A large international team led by the US National Institutes of Health has completed the DNA sequence of all protein-coding genes in the human genome, about two decades after starting the project.

Launched in 2000 at the University of California-Santa Cruz, the Human Genome Project could cover only 92 per cent of our genome and the rest remained unsequenced and unstudied.

Derided by some as "junk DNA" with no clear function, roughly 151 million base pairs of sequence data scattered throughout the genome were still a black box.

But now the scientists in a paper published in the journal Science, revealed the long-missing pieces of our genome - the final eight per cent.
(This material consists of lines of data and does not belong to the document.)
import Summits.Ventures.HodgeRepro2.T6A2WeilHalg
import Summits.Ventures.HodgeRepro2.T6A1DictHodge2
import Summits.Ventures.HodgeRepro2.T6A1BaseChange

/-!
# T6A2WeilLef2 — the Lefschetz (1,1) binder of `transferShadowWeil` from t6-p1's `alg_lefschetz_HC`

Cell pub-hodge-repro2, Tier 6 (README §10), seat t6-p2 (A2 host side). The binder
`hLef : ∀ a ∈ degB K 2, extC K a ∈ hodge F 1 1 → a ∈ (identB …).algOf 1` of `transferShadowWeil`
(T6A2WeilShadow) from the HC-shaped Lefschetz (1,1) statement t6-p1 proves on the (S4) object
(`T6A1HostBetti.alg_lefschetz_HC`: a rational degree-2 class of the model of Hodge type `(1,1)` goes under the
degree-2 dictionary `lange2 φ₁ e2` into the base change of the host's `coniveau B 2 1`, from the displays
Lefschetz (1,1) (`Hyp.Lefschetz11_Betti`, through `hLef_of_lefschetz11` and clause (b)) and Lange–Birkenhake
Thm. 1.1.21 (b)), taken here as the binder `h`:
* `extC_ιMulti_two`, `evOf_ofDeg_cupAltW_two`: the degree-2 twins of T6A1ComplexWeil / T6A2WeilHalg;
* **`lange2_extC_evOf_ofDeg`**: the DEGREE-2 COMPATIBILITY of the two dictionaries — for a complex `φ₁`
  agreeing on the rational points with this seat's `OrderAction.φ₁` transported to the host (`hφ`), t6-p1's
  `lange2 φ₁ e2` at this seat's `e2 = lange2C` sends `extC (ev (ofDeg 1 c))` to `1 ⊗ isoObj c` (checked on the
  spanning two-fold cups, `span_range_cupAltW`, `LinearMap.ext_on`);
* **`hLef_of_lange2_mem`** (the `hLef` binder by name): a model class `a ∈ degB K 2` of type `(1,1)` is
  `ev (ofDeg 1 c)` with `c ∈ H²(B, ℚ)` of the host; `h` puts `1 ⊗ isoObj c` into the base change of
  `coniveau B 2 1`, so `isoObj c ∈ coniveau B 2 1` (`mem_baseChange_mk_one_iff`), so `c` is an algebraic class of
  `Bd.W` by clause (b) (`hb`), hence `a ∈ algOf 1` (`evOf_ofDeg_mem_algOf`).
No display is consumed: the printed inputs enter as the binders `hL` (Lange), `hb` (clause (b)) and `h`
(t6-p1's theorem). No `sorry`; standard axioms. §8(d): uses an L-value-free non-vanishing device: NO.
-/

noncomputable section

namespace Summit.Ventures.HodgeRepro2.T6.WeilHalg

open HostAPI.Carriers.AlgebraicGeometry.Motives CategoryTheory Opposite
open Summit.Ventures.HodgeRepro2.T6 Summit.Ventures.HodgeRepro2.T6.A2Gysin
open scoped TensorProduct DirectSum
open WeilInst WeilLange Host A1Dict

variable {K : Type*} [Field K] [NumberField K] (Bd : BettiHodgeData ℂ) (D : SituationData ℂ)
  (A : OrderAction Bd.W D.B K) (hL : Function.Bijective (langeMap Bd.W D.B))

/-- `extC` on a wedge of two rational vectors (the degree-2 twin of `A1ComplexWeil.extC_ιMulti_eq`). -/
theorem extC_ιMulti_two (w : Fin 2 → H1 K) :
    extC K (ExteriorAlgebra.ιMulti ℚ 2 w) = ExteriorAlgebra.ιMulti ℂ 2 (h1ToC K ∘ w) := by
  rw [ExteriorAlgebra.ιMulti_apply, ExteriorAlgebra.ιMulti_apply, map_list_prod, List.map_ofFn]
  congr 1
  exact congrArg List.ofFn (funext fun i => by simp only [Function.comp_apply, A2Model.extC_ι])

/-- `ev` sends `ofDeg 1` of the cup product `a ∪ b` to the wedge of the `φ₁⁻¹`-images. -/
theorem evOf_ofDeg_cupAltW_two (v : Fin 2 → Bd.W.obj D.B.X 1) :
    evOf Bd.W D A hL (ofDeg Bd.W D.B 1 (cupAltW Bd.W D.B 2 v)) =
      ExteriorAlgebra.ιMulti ℚ 2 (fun i => A.φ₁.symm (v i)) := by
  rw [evOf_apply, evenToFull_ofDeg]
  change ExteriorAlgebra.map (A.φ₁.symm : Bd.W.obj D.B.X 1 →ₗ[ℚ] H1 K)
    ((langeEquiv Bd.W D hL).symm (ofDegF Bd.W D.B 2
      (langeDegMap Bd.W D.B 2 (exteriorPower.ιMulti ℚ 2 v)))) = _
  rw [← langeMap_eq_ofDegF, ← langeEquiv_apply Bd.W D hL, AlgEquiv.symm_apply_apply,
    exteriorPower.ιMulti_apply_coe, ExteriorAlgebra.map_apply_ιMulti]
  rfl

/-- THE DEGREE-2 COMPATIBILITY of the two dictionaries: t6-p1's `lange2 φ₁ e2` at this seat's `e2 = lange2C`
sends `extC (ev (ofDeg 1 c))` to `1 ⊗ isoObj c`, for every `c ∈ H²(B, ℚ)` of the host. -/
theorem lange2_extC_evOf_ofDeg (φ₁ : H1C K ≃ₗ[ℂ] HC D.B.X 1)
    (hφ : ∀ w : H1 K, φ₁ (h1ToC K w) = (1 : ℂ) ⊗ₜ[ℚ] Bd.isoObj D.B.X 1 (A.φ₁ w))
    (c : Bd.W.obj D.B.X 2) :
    A1DictHodge2.lange2 φ₁ (lange2C Bd D.B hL) (extC K (evOf Bd.W D A hL (ofDeg Bd.W D.B 1 c))) =
      (1 : ℂ) ⊗ₜ[ℚ] Bd.isoObj D.B.X 2 c := by
  let L : Bd.W.obj D.B.X 2 →ₗ[ℚ] HC D.B.X 2 :=
    (A1DictHodge2.lange2 φ₁ (lange2C Bd D.B hL)).restrictScalars ℚ ∘ₗ (extC K).toLinearMap ∘ₗ
      (evOf Bd.W D A hL).toLinearMap ∘ₗ ofDeg Bd.W D.B 1
  let R : Bd.W.obj D.B.X 2 →ₗ[ℚ] HC D.B.X 2 :=
    TensorProduct.mk ℚ ℂ (HQ D.B.X 2) 1 ∘ₗ (Bd.isoObj D.B.X 2).toLinearMap
  have hLR : L = R := by
    refine LinearMap.ext_on (span_range_cupAltW Bd.W D.B hL 2) ?_
    rintro _ ⟨v, rfl⟩
    show A1DictHodge2.lange2 φ₁ (lange2C Bd D.B hL)
        (extC K (evOf Bd.W D A hL (ofDeg Bd.W D.B 1 (cupAltW Bd.W D.B 2 v)))) =
      (1 : ℂ) ⊗ₜ[ℚ] Bd.isoObj D.B.X 2 (cupAltW Bd.W D.B 2 v)
    rw [evOf_ofDeg_cupAltW_two, extC_ιMulti_two, A1DictHodge2.lange2_ιMulti, lange2C_ιMulti]
    simp only [Function.comp_apply, hφ, LinearEquiv.apply_symm_apply]
    show cupMC2 D.B (fun j => (1 : ℂ) ⊗ₜ[ℚ] Bd.isoObj D.B.X 1 (v j)) = _
    rw [cupMC2_tmul, cupAltQ_apply]
    congr 3
    funext j
    exact LinearEquiv.symm_apply_apply _ _
  exact DFunLike.congr_fun hLR c

/-- **THE LEFSCHETZ (1,1) BINDER OF `transferShadowWeil`, BY NAME**: from the HC-shaped statement `h`
(t6-p1's `alg_lefschetz_HC` at `e2 := lange2C`, from the Lefschetz (1,1) and Thm. 1.1.21 (b) displays),
clause (b) of `Hyp.BettiHodge` at `B` (`hb`) and the seam `hφ`. -/
theorem hLef_of_lange2_mem (hgen : D.HasGens) (hten : D.ProductsSmooth) (F : FaceSetting K)
    (φ₁ : H1C K ≃ₗ[ℂ] HC D.B.X 1)
    (hφ : ∀ w : H1 K, φ₁ (h1ToC K w) = (1 : ℂ) ⊗ₜ[ℚ] Bd.isoObj D.B.X 1 (A.φ₁ w))
    (hb : ∀ p : ℕ, Bd.W.algebraicClasses D.B.X p =
      (coniveau D.B.X (2 * p) p).comap (Bd.isoObj D.B.X (2 * p)).toLinearMap)
    (h : ∀ a ∈ degB K 2, extC K a ∈ hodge F 1 1 →
      A1DictHodge2.lange2 φ₁ (lange2C Bd D.B hL) (extC K a) ∈ (coniveau D.B.X 2 1).baseChange ℂ) :
    ∀ a ∈ degB K 2, extC K a ∈ hodge F 1 1 → a ∈ (identB Bd.W D hgen hten A hL).algOf 1 := by
  intro a ha hH
  obtain ⟨c, hc⟩ := evF_symm_mem_range_ofDegF Bd.W D A hL ha
  have hac : a = evOf Bd.W D A hL (ofDeg Bd.W D.B 1 c) := by
    rw [evOf_eq_evF, evenToFull_ofDeg]
    change a = evF Bd.W D A hL (ofDegF Bd.W D.B 2 c)
    rw [hc, AlgEquiv.apply_symm_apply]
  have h1 := h a ha hH
  rw [hac, lange2_extC_evOf_ofDeg Bd D A hL φ₁ hφ c] at h1
  have h2 : Bd.isoObj D.B.X 2 c ∈ coniveau D.B.X 2 1 :=
    (A1BaseChange.mem_baseChange_mk_one_iff _ _).1 h1
  have h3 : c ∈ Bd.W.algebraicClasses D.B.X 1 := by
    rw [hb 1]
    exact Submodule.mem_comap.2 h2
  rw [hac]
  exact evOf_ofDeg_mem_algOf Bd.W D hgen hten A hL ((mem_algebraicClasses_iff Bd.W D.B 1 c).1 h3)

end Summit.Ventures.HodgeRepro2.T6.WeilHalg

end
Within the new data are mysterious pockets of noncoding DNA that do not make protein, but still play crucial roles in many cellular functions and may lie at the heart of conditions in which cell division runs amok, such as cancer.

DNA double helix
A DNA double helix is seen in an undated artist's illustration released by the National Human Genome Research InstituteREUTERS/National Human Genome Research Institute/Handout

"You would think that, with 92 per cent of the genome completed long ago, another eight per cent wouldn't contribute much. But from that missing eight percent, we're now gaining an entirely new understanding of how cells divide, allowing us to study a number of diseases we had not been able to get at before," said Erich D. Jarvis, from the Rockefeller University.

To fill in the missing pieces, a group of researchers formed a Telomere-to-Telomere (T2T) consortium. The new reference genome, called T2T-CHM13, adds nearly 200 million base pairs of novel DNA sequences, including 99 genes likely to code for proteins and nearly 2,000 candidate genes that need further study.

The team tested the full genome's ability to support the sequencing of DNA from thousands of people.

DNA
DNAIANS

The researchers found that it corrected tens of thousands of errors produced by the previous rendition of the genome and was better for the analysis of more than 200 genes of medical relevance.

The gaps now filled by the new sequence include the entire short arms of five human chromosomes and cover some of the most complex regions of the genome. These include highly repetitive DNA sequences found in and around important chromosomal structures such as the telomeres at the ends of chromosomes and the centromeres that coordinate the separation of replicated chromosomes during cell division.

The new sequence also reveals previously undetected segmental duplications, long stretches of DNA that are duplicated in the genome and are known to play important roles in evolution and disease.

The findings suggest that the T2T's genome could greatly propel research into genetic disorders, and that further in the future, patients might reap the benefits of more reliable diagnoses.

"We are finally digging into what we once called junk DNA, because we could not understand it or look at it accurately," Giulio Formenti, a postdoc in Jarvis' lab at Rockefeller.

"We now know that many diseases are linked to structural repeats in the centromere and, now that these sequences are no longer missing from the human reference genome, we can begin to map the origins of these diseases."